import Literature.NumberTheory.Automorphic.UnitOrbitalIntegralSplitTorusHSide      -- ★ (L8b)-H: brings the torus-descent kit at `N = 2`, ★ C2, canonical families, transport
import Literature.NumberTheory.Automorphic.ConstantTermIwahoriAverage              -- ★ PART A (F0P3a-p04): the `K`-averaged Iwahori unit at a torus element
import Literature.NumberTheory.Automorphic.CMPrincipalSeriesSpherical              -- ★ `mem_cmLocalIntegralLevel_iff_forall_v_le_one`, `v_apply_le_one_of_mem_cmLocalIntegralLevel`
import Literature.NumberTheory.Automorphic.IwahoriGLTwoVertexStabilizers           -- ★ (B-p10, ED. 2): `iwahoriGL` on the one-place model, `K ⊓ K′ = I`
import HarnessLib

/-!
# The IWAHORI unit orbital integral of `U(Φ₂)(L⁺_v)` at a regular split-torus class: `ν(I)⁻¹ Φ(⟦γ⟧, 1_I) = 2 · ν(K)⁻¹ Φ(⟦γ⟧, 1_K)`
(Kottwitz (1988) §2: the Euler–Poincaré function `ν(K)⁻¹1_K + ν(K′)⁻¹1_{K′} − ν(I)⁻¹1_I` on the tree of the rank-one group `U(Φ₂)_v` has
vanishing hyperbolic orbital integrals; Rogawski (1990) §12.6 p. 174 (pseudo-coefficients), §4.9 (4.9.2) p. 55; Gelbart (1975) Thm. 9.22 (iii))

Topic `NumberTheory/Automorphic`; namespace `Literature.NumberTheory.Automorphic.UnitaryGroup`.  KERNEL mathematics only: theorems, no definition,
no named fact, no instance, no notation, no `sorry`.  Cell `pub/hodgecm-mathlib`, crux H413 = `stmt-HodgeConjecture-24833`, line «N6nsGerm», stub
`stub_N6nsR2EP : RankOneEulerPoincareNonsplit` ((R2)); EP pen B-p04 (g34) (census `B-provers/B-p04/g34/CENSUS-R2EP-RankOneEulerPoincare.B-p04g34.md`),
brick (ii) «the Iwahori unit at a split-torus regular class» (B-p10 (g25) «=» 08:29Z; glue ★ B-p14 `RankOneEulerPoincareGlue` binder `hN`); seat
F0P3a-p04 (g13).  HONEST LABEL: HC_CM is proved only modulo the printed citations until rung 0 closes; nothing printed is asserted here.

THE MATHEMATICS.  `U₂ = U(Φ₂)(L⁺_v)` at a finite place `v` of `L⁺` (`w ∣ v`, `c • w = w`), `K = K_v` the hyperspecial level (★ `cmLocalIntegralLevel`), `I ≤ K`
ANY open subgroup with the UPPER-IWAHORI membership criterion `u ∈ I ↔ u ∈ K ∧ |(u_w)₁₀|_w < 1` (binder `hI`; e.g. `I = K ⊓ K′` with `K′` the
`ϖ`-modular vertex stabiliser of B-p10's similitude dictionary), `m` a CANONICAL orbital-measure family for `(IsRegularElt, ν)`.  For a REGULAR
DIAGONAL `γ = diag(d₀, d₁)` (`d₀⁻¹d₁ − 1` a unit):
**`((ν I).toReal)⁻¹ · Φ(⟦γ⟧, 1_I; m) = 2 · ((ν K).toReal)⁻¹ · Φ(⟦γ⟧, 1_K; m)`** (`ℂ`-valued units, the glue's currency).
Proof: both sides are read against the SAME canonical member `ν∕t_Z` (★ `IsCanonical.classOrbitalIntegral_mk_eq_orbitalIntegral'`), transported to
`U(Φ₂) ⧸ T₂` (★ `lintegral_descConj_quotientMeasure_eq_of_mulEquiv`, `Z(γ) = T₂` ★ `mem_torusU_iff_mem_centralizer_of_isUnit_sub`), unfolded in Iwasawa
coordinates (★ `exists_measure_quotient_torusU_cmLocal_two_eq_smul_map` + ★ `lintegral_descConj_torusU_cmLocal_two_regular_eq_mul_lintegral_prod`:
`= C·J_H(γ)·∫_{K×N₂} F(k (γ n) k⁻¹)`) — the Iwasawa constant `C` and the twist module `J_H(γ)` are COMMON to both sides and cancel; the two
`K × N₂` integrals are ★ A-p06 `lintegral_prod_indicator_conj_levi_mul_unipotent` (`κ(K)·μ_N(N₂ ∩ K)·1_K(γ)`) and ★ PART A
`lintegral_prod_indicator_iwahori_conj_torus_mul_unipotent` (`2·κ(I)·μ_N(N₂ ∩ K)·1_K(γ)`), whose «rank-one Iwahori position» hypotheses are discharged
here (§1: the ring-generic Bruhat step `k = i·Φ₂·n(k₁₀⁻¹k₁₁)` for `k₁₀` a unit, from the ROW unitarity relation `k₁₀σ(k₁₁) + k₁₁σ(k₁₀) = 0`; §2: at
`v`, `k ∈ K ∖ I` has `|k₁₀|_w = 1`); finally `ν(K)·κ(I) = ν(I)·κ(K)` (both `= [K:I]·…`, ★ `measure_subgroup_eq_relIndex_mul_of_isCompact`).
With B-p10's similitude transport (`Φ(1_{K′})(γ)∕ν(K′) = Φ(1_K)(γ)∕ν(K)` at diagonal `γ`) this is the glue's relation (N) by `ring`.
NOT here: `K′`, the similitude transport, the non-diagonal split classes (conjugation invariance, B-p14 (g-D)), the elliptic relation (E).

## References
* [Kottwitz1988] R. E. Kottwitz, *Tamagawa numbers*, Ann. of Math. 127 (1988), §2 Theorem 2.
* [Rogawski1990] J. D. Rogawski, *Automorphic Representations of Unitary Groups in Three Variables*, Ann. of Math. Stud. 123 (1990), §12.6 p. 174;
  §4.9 (4.9.2) p. 55; §4.13 p. 70; §1.10 p. 9.
* [Gelbart1975] S. Gelbart, *Automorphic Forms on Adele Groups*, Ann. of Math. Stud. 83 (1975), Thm. 9.22 (iii).
* [CartierCorvallis1979] P. Cartier, *Representations of 𝔭-adic groups: a survey*, PSPM 33.1 (1979), §III.5, §IV (4.2).
-/

set_option autoImplicit false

*Work to complete*
Among the entries above, locate the lines containing "For a REGULAR" and "70; §1.10 p. 9.", and transcribe exactly those two lines and all lines between.

*Task answer*
`ϖ`-modular vertex stabiliser of B-p10's similitude dictionary), `m` a CANONICAL orbital-measure family for `(IsRegularElt, ν)`.  For a REGULAR
DIAGONAL `γ = diag(d₀, d₁)` (`d₀⁻¹d₁ − 1` a unit):
**`((ν I).toReal)⁻¹ · Φ(⟦γ⟧, 1_I; m) = 2 · ((ν K).toReal)⁻¹ · Φ(⟦γ⟧, 1_K; m)`** (`ℂ`-valued units, the glue's currency).
Proof: both sides are read against the SAME canonical member `ν∕t_Z` (★ `IsCanonical.classOrbitalIntegral_mk_eq_orbitalIntegral'`), transported to
`U(Φ₂) ⧸ T₂` (★ `lintegral_descConj_quotientMeasure_eq_of_mulEquiv`, `Z(γ) = T₂` ★ `mem_torusU_iff_mem_centralizer_of_isUnit_sub`), unfolded in Iwasawa
coordinates (★ `exists_measure_quotient_torusU_cmLocal_two_eq_smul_map` + ★ `lintegral_descConj_torusU_cmLocal_two_regular_eq_mul_lintegral_prod`:
`= C·J_H(γ)·∫_{K×N₂} F(k (γ n) k⁻¹)`) — the Iwasawa constant `C` and the twist module `J_H(γ)` are COMMON to both sides and cancel; the two
`K × N₂` integrals are ★ A-p06 `lintegral_prod_indicator_conj_levi_mul_unipotent` (`κ(K)·μ_N(N₂ ∩ K)·1_K(γ)`) and ★ PART A
`lintegral_prod_indicator_iwahori_conj_torus_mul_unipotent` (`2·κ(I)·μ_N(N₂ ∩ K)·1_K(γ)`), whose «rank-one Iwahori position» hypotheses are discharged
here (§1: the ring-generic Bruhat step `k = i·Φ₂·n(k₁₀⁻¹k₁₁)` for `k₁₀` a unit, from the ROW unitarity relation `k₁₀σ(k₁₁) + k₁₁σ(k₁₀) = 0`; §2: at
`v`, `k ∈ K ∖ I` has `|k₁₀|_w = 1`); finally `ν(K)·κ(I) = ν(I)·κ(K)` (both `= [K:I]·…`, ★ `measure_subgroup_eq_relIndex_mul_of_isCompact`).
With B-p10's similitude transport (`Φ(1_{K′})(γ)∕ν(K′) = Φ(1_K)(γ)∕ν(K)` at diagonal `γ`) this is the glue's relation (N) by `ring`.
NOT here: `K′`, the similitude transport, the non-diagonal split classes (conjugation invariance, B-p14 (g-D)), the elliptic relation (E).

## References
* [Kottwitz1988] R. E. Kottwitz, *Tamagawa numbers*, Ann. of Math. 127 (1988), §2 Theorem 2.
* [Rogawski1990] J. D. Rogawski, *Automorphic Representations of Unitary Groups in Three Variables*, Ann. of Math. Stud. 123 (1990), §12.6 p. 174;
  §4.9 (4.9.2) p. 55; §4.13 p. 70; §1.10 p. 9.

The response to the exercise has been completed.